Глава 2
Отпросившись с работы, Мила спустилась по ступенькам подъезда и остановилась на секунду у двери, чувствуя, как её накрывает тревожной волной неуверенности перед походом в органы опеки. Она прекрасно понимала, что с формальной точки зрения является для Данилы никем, и что её шансы забрать его себе выглядят нелепыми, но отступать уже некуда. Вздохнув, Мила вышла во двор, погружённый в тоскливую серость утреннего города, и направилась к остановке, избегая встречных взглядов прохожих.
За окном маршрутки уныло мелькали грязные дома и одинаковые вывески магазинов, но она не замечала ничего, кроме собственных мыслей. Внутри у неё сжималось всё от тревоги и от тяжести решения, которое было настолько нехарактерным для неё, что казалось почти безумием. Мила никогда не была решительной или храброй; она с детства привыкла к тихому существованию, в котором почти не было места для больших поступков или открытых чувств.
Она вспомнила детство: отец был немногословен и отстранён, а мать строго и холодно воспитывала её, не объясняя причин своих требований, заставляя лишь повиноваться и молча принимать правила, смысл которых был ей непонятен.
Отчётливо вспомнилось, как однажды в детстве она проснулась от громких голосов родителей за дверью. Они не ссорились, не ругались, но в их тихих, напряжённых интонациях звучало что—то тяжёлое, почти зловещее. Она лежала в темноте, сжимая одеяло до боли в пальцах, боясь пошевелиться и выдать своё присутствие. Тогда она впервые почувствовала, что мир не просто неприветлив, а враждебен и опасен, и защитить её от него некому – даже собственным родителям нет до неё дела.
Мила выросла замкнутой и осторожной, недоверчивой к людям, к их словам и обещаниям. Уже в университете, когда вокруг начиналась взрослая жизнь, наполненная влюблённостями и романами, Мила всё ещё стояла на периферии, наблюдая за другими со стороны. Её личная жизнь не складывалась совсем, хотя были и попытки: несколько коротких, блеклых романов, начинавшихся случайно и заканчивавшихся так же незаметно.
Каждый раз Мила мучительно пыталась понять, почему очередные отношения снова не принесли ничего, кроме пустоты и разочарования, почему те, кто ей нравился, быстро теряли к ней интерес, словно видели в ней не женщину, а прозрачную, безликую тень.
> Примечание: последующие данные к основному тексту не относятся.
import Literature.NumberTheory.EllipticCurves.ZpExtensionScalarTwistMaps
import Literature.NumberTheory.GaloisRepresentations.LocalGlobalCohomology
import HarnessLib

/-!
# Howard's compact cohomology `H¹(K, T_𝔮) = lim_k H¹(K, T_𝔮/p^k T_𝔮)` at an Eisenstein prime `𝔮 = (T^m + p)`,
# as a PINNED `Λ`-module (hypothesis structure `ZpExtension.EisensteinH1Data`), and its Selmer part
# (definitions with bodies + unfolding lemmas; no named fact, no instance on existing types, no notation)

Topic `NumberTheory/EllipticCurves` (companion of `ZpExtensionScalarTwist`, `ZpExtensionScalarTwistMaps`; the
`𝔮`-adic twin of `WeierstrassCurve.LambdaAdicSelmerData` of `HeegnerModuleIndex`).

Howard [Howard 2004, §2.2, Def. 2.2.3; proof of Thm. 2.2.10 "taking `𝔮 = T^m + p`"]: for the `Λ`-adic module
`𝐓 = T_p(E) ⊗ Λ` and a height-one prime `𝔮` of `Λ`, `T_𝔮 = 𝐓 ⊗_Λ S_𝔮` (`S_𝔮 = Λ/𝔮`) is a compact
`S_𝔮[Γ_K]`-module, `T_𝔮 = lim_k T_𝔮/p^k T_𝔮`, and its continuous cohomology is
`H¹(K, T_𝔮) = lim_k H¹(K, T_𝔮/p^k T_𝔮)` (finite coefficient modules; Tate, Serre II §1), an `S_𝔮`-module through the
coefficient action. In the tree the finite levels are the discrete Galois modules
`κ.eisensteinTwist (ρ k) hm k` on `IwasawaAlgebra.EisensteinCoeff.Twisted p m k (M k)` (`= M_k ⊗ A_{m,k}(ψ)`,
`A_{m,k} = Λ/(q_m, p^k)`; for `M_k = E[p^k]`: `T_𝔮/p^k T_𝔮`), the coefficient action is the intertwining map
`κ.eisensteinTwistSMulHom`, and the transition `T_𝔮/p^{k+1} → T_𝔮/p^k` is `κ.eisensteinTwistReduce hm _ (t k)`
along a morphism `t k : M_{k+1} → M_k` (for `E`: `P ↦ p P`, `WeierstrassCurve.torsionMulBy`). As for
`LambdaAdicSelmerData`, we do NOT build the limit; we PIN it:

* `ZpExtension.EisensteinH1Data κ ρ t hm` — an abstract `Λ`-module `H` with additive projections
  `proj k : H → H¹(K, M_k ⊗ A_{m,k}(ψ))` (the tree's `galoisCohomology … 1`) such that: `Λ` acts through the
  coefficient action (`proj_smul`: `proj k (f • h) = H¹(· ↦ [f] • ·) (proj k h)`), the projections are
  compatible with the reductions (`proj_reduce`), jointly injective (`ext`), and every compatible family of
  classes comes from `H` (`surj`). Any two such data are canonically isomorphic (not proved here); for the
  intended `E`-instance `H = H¹(K, T_𝔮)`.
  SIGN CONVENTION (cell `pub/bsd-print-x9`, x10b-p1-w2 g6 / lead g5, 2026-08-28): to make the control map
  `𝔖 = lim H¹(K_n, E[p^k]) → H` `Λ`-LINEAR for `LambdaAdicSelmerData.proj_X` (`T ↦ conj_γ − 1`) one
  instantiates at the inverse extension `κ.unitTwist (-1)` (same layers; `ψ(γ) = (1+T)⁻¹`); the structure is
  stated for an arbitrary `κ`.
* `EisensteinH1Data.selmerAddSubgroup D 𝓕` — for a family of Selmer structures `𝓕 k` on the finite levels
  (the tree's `DiscreteGaloisModule.SelmerStructure`), the subgroup `{h | ∀ k, proj k h ∈ H¹_{𝓕 k}}` — Howard's
  `H¹_{F_𝔮}(K, T_𝔮) = lim_k H¹_{F_𝔮}(K, T_𝔮/p^k)` once `F_𝔮` is supplied; `EisensteinH1Data.selmerSubmodule` —
  the same as a `Λ`-submodule when the local conditions are stable under the coefficient action (`h𝓕`).
* unfolding lemmas (`proj_injective`, `ext_iff'`, `smul_eq_smul_of_sub_mem_span_qm` — `H` is a module over
  `S_𝔮 = Λ/(q_m)` in all but name —, `mem_selmerAddSubgroup_iff`, `mem_selmerSubmodule_iff`). NOT here: the
  existence of such data (the limit construction needs the functoriality/additivity of `galoisCohomology.map`
  in the coefficients, not yet recorded in the tree); consumers take `(D : EisensteinH1Data …)` as a parameter,
  as for `LambdaAdicSelmerData`.

Nothing here asserts anything about Selmer groups of elliptic curves; this is the CARRIER `H` (field `SpecWitness.H`
of `Summits/…/Theorems/PrintX9MuPartSpecWitnessDefs`) of the D1 road of the shared μ-residual of rows 9/10.
BSD is not proved by any of this.

References: [Howard2004HeegnerKolyvagin] B. Howard, Compositio Math. 140 (2004), §2.2, Def. 2.2.3, Lemma 2.2.7,
Prop. 2.2.8, proof of Thm. 2.2.10; [MazurRubinMemoirs2004] §5.3; [SerreGaloisCohomology1997] I §2.2, II §1;
[PerrinRiou1987BSMF] §0 p. 402 (the compact modules `lim S_p` as `Λ`-modules).
-/

noncomputable section

open scoped TensorProduct Topology ContRepresentation
open Field Filter

universe u

namespace Literature.NumberTheory.EllipticCurves

open Literature.NumberTheory.GaloisRepresentations
open Literature.NumberTheory.GaloisRepresentations.DiscreteGaloisModule (SelmerStructure)

namespace ZpExtension

variable {K : Type u} [Field K] {p : ℕ} [hp : Fact p.Prime] (κ : ZpExtension K p)
  {M : ℕ → Type u} [∀ k, AddCommGroup (M k)] [∀ k, TopologicalSpace (M k)] [∀ k, DiscreteTopology (M k)]
  (ρ : ∀ k, DiscreteGaloisModule K (M k))
  (t : ∀ k, (ρ (k + 1)).toContRepresentation →ⁱL (ρ k).toContRepresentation) {m : ℕ} (hm : 1 ≤ m)

/-- **Howard's `H¹(K, T_𝔮)` at the Eisenstein prime `𝔮 = (T^m + p)`, PINNED** (hypothesis structure, the
`𝔮`-adic twin of `WeierstrassCurve.LambdaAdicSelmerData`). For an inverse system `(M_k, t_k)` of discrete Galois
modules (intended: `M_k = E[p^k]`, `t_k = (P ↦ p P)`), a term packages an abstract `Λ = ℤ_p⟦T⟧`-module `H`
(intended: `lim_k H¹(K, M_k ⊗ A_{m,k}(ψ)) = H¹(K, T_𝔮)`, an `S_𝔮 = Λ/𝔮`-module) with additive projections
`proj k : H → H¹(K, M_k ⊗ A_{m,k}(ψ))` and the identities pinning everything down:
* `proj_smul`: `f ∈ Λ` acts through multiplication by its class in `A_{m,k}` on the coefficients
  (`galoisCohomology.map` of `eisensteinTwistSMulHom … [f]`);
* `proj_reduce`: compatibility with the reductions `M_{k+1} ⊗ A_{m,k+1}(ψ) → M_k ⊗ A_{m,k}(ψ)`
  (`eisensteinTwistReduce hm _ (t k)`);
* `ext`, `surj`: `h ↦ (proj k h)_k` is a bijection onto the compatible families.
[cite: Howard2004HeegnerKolyvagin, §2.2 and Def. 2.2.3 (H¹(K, T_𝔮) as an S_𝔮-module), proof of Thm. 2.2.10 (𝔮 = T^m + p)]
[cite: SerreGaloisCohomology1997, I §2.2 and II §1 (cohomology with compact coefficients as a limit)] -/
structure EisensteinH1Data where
  /-- The underlying type of `H¹(K, T_𝔮)`. -/
  H : Type u
  /-- `H` is an abelian group. -/
  [addCommGroup : AddCommGroup H]
  /-- `H` is a `Λ = ℤ_p⟦T⟧`-module (an `S_𝔮`-module: `q_m` acts by zero, `proj_injective` + `eisensteinTwistSMulHom_qm`). -/
  [module : Module (IwasawaAlgebra p) H]
  /-- The projection to level `k`: `H → H¹(K, M_k ⊗ A_{m,k}(ψ))`. -/
  proj (k : ℕ) : H →+ galoisCohomology (κ.eisensteinTwist (ρ k) hm k) 1
  /-- `f ∈ Λ` acts through the coefficient action of its class `[f] ∈ A_{m,k}`. -/
  proj_smul : ∀ (k : ℕ) (f : IwasawaAlgebra p) (h : H),
    proj k (f • h) =
      galoisCohomology.map (κ.eisensteinTwistSMulHom (ρ k) hm k (Ideal.Quotient.mk _ f)) 1 (proj k h)
  /-- Compatibility with the reductions `level k+1 → level k`. -/
  proj_reduce : ∀ (k : ℕ) (h : H),
    galoisCohomology.map (κ.eisensteinTwistReduce hm (Nat.le_succ k) (t k)) 1 (proj (k + 1) h) = proj k h
  /-- Joint injectivity of the projections. -/
  ext : ∀ h : H, (∀ k, proj k h = 0) → h = 0
  /-- Every compatible family of classes comes from `H`. -/
  surj : ∀ x : (Π k : ℕ, galoisCohomology (κ.eisensteinTwist (ρ k) hm k) 1),
    (∀ k, galoisCohomology.map (κ.eisensteinTwistReduce hm (Nat.le_succ k) (t k)) 1 (x (k + 1)) = x k) →
    ∃ h : H, ∀ k, proj k h = x k

attribute [instance] EisensteinH1Data.addCommGroup EisensteinH1Data.module

namespace EisensteinH1Data

variable {κ ρ t hm} (D : EisensteinH1Data κ ρ t hm)

/-- The projections are jointly injective: `h` is determined by its components `(proj k h)_k`.
[cite: Howard2004HeegnerKolyvagin, §2.2 (T_𝔮 = lim T_𝔮/p^k T_𝔮)] -/
theorem proj_injective : Function.Injective fun (h : D.H) (k : ℕ) ↦ D.proj k h := by
  intro h h' hh
  rw [← sub_eq_zero]
  refine D.ext _ fun k ↦ ?_
  rw [map_sub, sub_eq_zero]
  exact congrFun hh k

/-- Two elements agree iff all their projections agree. [cite: Howard2004HeegnerKolyvagin, §2.2] -/
theorem ext_iff' {h h' : D.H} : h = h' ↔ ∀ k, D.proj k h = D.proj k h' :=
  ⟨fun e k ↦ by rw [e], fun hh ↦ D.proj_injective (funext hh)⟩

/-- The action of `f ∈ Λ` depends only on the classes `[f] ∈ A_{m,k}`: if `f − g` lies in every `(q_m, p^k)`
(e.g. `f − g ∈ (q_m)`), then `f • h = g • h`. In particular `H` is a `Λ/𝔮`-module in all but name.
[cite: Howard2004HeegnerKolyvagin, §2.2 and Def. 2.2.3 (H¹(K, T_𝔮) is an S_𝔮-module)] -/
theorem smul_eq_smul_of_forall_sub_mem {f g : IwasawaAlgebra p}
    (hfg : ∀ k, f - g ∈ Ideal.span {(PowerSeries.X ^ m + PowerSeries.C (p : ℤ_[p]) : IwasawaAlgebra p)} ⊔
      Ideal.span {PowerSeries.C ((p : ℤ_[p]) ^ k)}) (h : D.H) :
    f • h = g • h := by
  rw [D.ext_iff']
  intro k
  rw [D.proj_smul, D.proj_smul, (Ideal.Quotient.eq.mpr (hfg k) :
    (Ideal.Quotient.mk _ f : IwasawaAlgebra.EisensteinCoeff p m k) = Ideal.Quotient.mk _ g)]

/-- `f • h = g • h` whenever `f ≡ g (mod q_m)`: `H` is a module over `S_𝔮 = Λ/(q_m)`.
[cite: Howard2004HeegnerKolyvagin, §2.2 and Def. 2.2.3 (H¹(K, T_𝔮) is an S_𝔮-module)] -/
theorem smul_eq_smul_of_sub_mem_span_qm {f g : IwasawaAlgebra p}
    (hfg : f - g ∈ Ideal.span {(PowerSeries.X ^ m + PowerSeries.C (p : ℤ_[p]) : IwasawaAlgebra p)}) (h : D.H) :
    f • h = g • h :=
  D.smul_eq_smul_of_forall_sub_mem (fun _ ↦ Ideal.mem_sup_left hfg) h

section Selmer

variable [NumberField K] (𝓕 : ∀ k : ℕ, SelmerStructure (κ.eisensteinTwist (ρ k) hm k))

/-- **Howard's `H¹_{F_𝔮}(K, T_𝔮) = lim_k H¹_{F_𝔮}(K, T_𝔮/p^k T_𝔮)` inside the pinned `H¹(K, T_𝔮)`**, for a
family of Selmer structures `𝓕 k` on the finite levels (the tree's `SelmerStructure.selmerGroup`): the
subgroup of `h` all of whose projections are Selmer classes. The Selmer structure `F_𝔮` itself (ordinary /
Kummer at `v ∣ p`, unramified at `v ∤ p`) is NOT defined here. [cite: Howard2004HeegnerKolyvagin, Def. 2.2.3 and Lemma 2.2.7 (the Selmer structure F_𝔮 on T_𝔮)]
[cite: MazurRubinMemoirs2004, §5.3] -/
def selmerAddSubgroup : AddSubgroup D.H :=
  ⨅ k : ℕ, ((𝓕 k).selmerGroup).comap (D.proj k)

/-- Membership in `selmerAddSubgroup`: all projections are Selmer classes. [cite: Howard2004HeegnerKolyvagin, Def. 2.2.3] -/
@[simp]
theorem mem_selmerAddSubgroup_iff (h : D.H) :
    h ∈ D.selmerAddSubgroup 𝓕 ↔ ∀ k, D.proj k h ∈ (𝓕 k).selmerGroup := by
  simp [selmerAddSubgroup, AddSubgroup.mem_iInf]

/-- **`H¹_{F_𝔮}(K, T_𝔮)` as a `Λ`-SUBMODULE** when every Selmer group `H¹_{𝓕 k}` is stable under the coefficient
action of `A_{m,k}` (`h𝓕`; automatic when the local conditions are `A_{m,k}`-submodules, as Howard's are —
`F_𝔮` is a Selmer structure "of `S_𝔮`-modules"). [cite: Howard2004HeegnerKolyvagin, Def. 2.2.3 and §2.1 (Selmer structures on R-modules)]
[cite: MazurRubinMemoirs2004, §5.3] -/
def selmerSubmodule
    (h𝓕 : ∀ (k : ℕ) (c : IwasawaAlgebra.EisensteinCoeff p m k) (x : galoisCohomology (κ.eisensteinTwist (ρ k) hm k) 1),
      x ∈ (𝓕 k).selmerGroup →
        galoisCohomology.map (κ.eisensteinTwistSMulHom (ρ k) hm k c) 1 x ∈ (𝓕 k).selmerGroup) :
    Submodule (IwasawaAlgebra p) D.H where
  carrier := D.selmerAddSubgroup 𝓕
  add_mem' ha hb := add_mem ha hb
  zero_mem' := zero_mem _
  smul_mem' f h hh := by
    have hh' : h ∈ D.selmerAddSubgroup 𝓕 := hh
    rw [mem_selmerAddSubgroup_iff] at hh'
    show f • h ∈ D.selmerAddSubgroup 𝓕
    rw [mem_selmerAddSubgroup_iff]
    intro k
    rw [D.proj_smul]
    exact h𝓕 k _ _ (hh' k)

/-- Membership in `selmerSubmodule`: all projections are Selmer classes. [cite: Howard2004HeegnerKolyvagin, Def. 2.2.3] -/
@[simp]
theorem mem_selmerSubmodule_iff
    (h𝓕 : ∀ (k : ℕ) (c : IwasawaAlgebra.EisensteinCoeff p m k) (x : galoisCohomology (κ.eisensteinTwist (ρ k) hm k) 1),
      x ∈ (𝓕 k).selmerGroup →
        galoisCohomology.map (κ.eisensteinTwistSMulHom (ρ k) hm k c) 1 x ∈ (𝓕 k).selmerGroup) (h : D.H) :
    h ∈ D.selmerSubmodule 𝓕 h𝓕 ↔ ∀ k, D.proj k h ∈ (𝓕 k).selmerGroup :=
  D.mem_selmerAddSubgroup_iff 𝓕 h

/-- The Selmer submodule's underlying subgroup is `selmerAddSubgroup`. [cite: Howard2004HeegnerKolyvagin, Def. 2.2.3] -/
theorem selmerSubmodule_toAddSubgroup
    (h𝓕 : ∀ (k : ℕ) (c : IwasawaAlgebra.EisensteinCoeff p m k) (x : galoisCohomology (κ.eisensteinTwist (ρ k) hm k) 1),
      x ∈ (𝓕 k).selmerGroup →
        galoisCohomology.map (κ.eisensteinTwistSMulHom (ρ k) hm k c) 1 x ∈ (𝓕 k).selmerGroup) :
    (D.selmerSubmodule 𝓕 h𝓕).toAddSubgroup = D.selmerAddSubgroup 𝓕 :=
  rfl

end Selmer

end EisensteinH1Data

end ZpExtension

end Literature.NumberTheory.EllipticCurves

end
Последний роман, самый болезненный, случился пару лет назад. Тогда она наивно поверила, что вот теперь всё изменится, что ей наконец—то удалось найти кого—то, кто сможет полюбить её такой, какая она есть – со всеми её странностями, сомнениями и внутренними страхами. Но мужчина, в которого она вложила всю себя без остатка, неожиданно ушёл, оставив лишь короткое объяснение, что она слишком сложная и замкнутая, что рядом с ней он чувствует себя лишним и чужим. Мила переживала это болезненно, словно подтверждение своего главного страха – быть нелюбимой, никому не нужной, абсолютно лишней в этом мире.
Именно в этот момент в её жизни окончательно закрепилось ощущение, что любовь и счастье существуют где—то за пределами её личной вселенной. Она будто привыкла к этой мысли, к пониманию, что личная жизнь никогда не станет для неё источником радости или смысла. Всё, что оставалось – это одиночество, тщательно скрываемое за ровным голосом и сдержанной улыбкой.
Маршрутка резко затормозила, и Мила вздрогнула, вернувшись в реальность. До кабинета инспектора по опеке оставалось несколько минут пути, и её снова охватило чувство тревожной пустоты, уже знакомое и почти привычное. Она ясно осознавала, что решение, принятое ею, станет окончательным отказом от прежней жизни, которую она уже считала потерянной, от возможности найти нормальные отношения, создать семью, найти кого—то, кто действительно поймёт и примет её такой, какая она есть.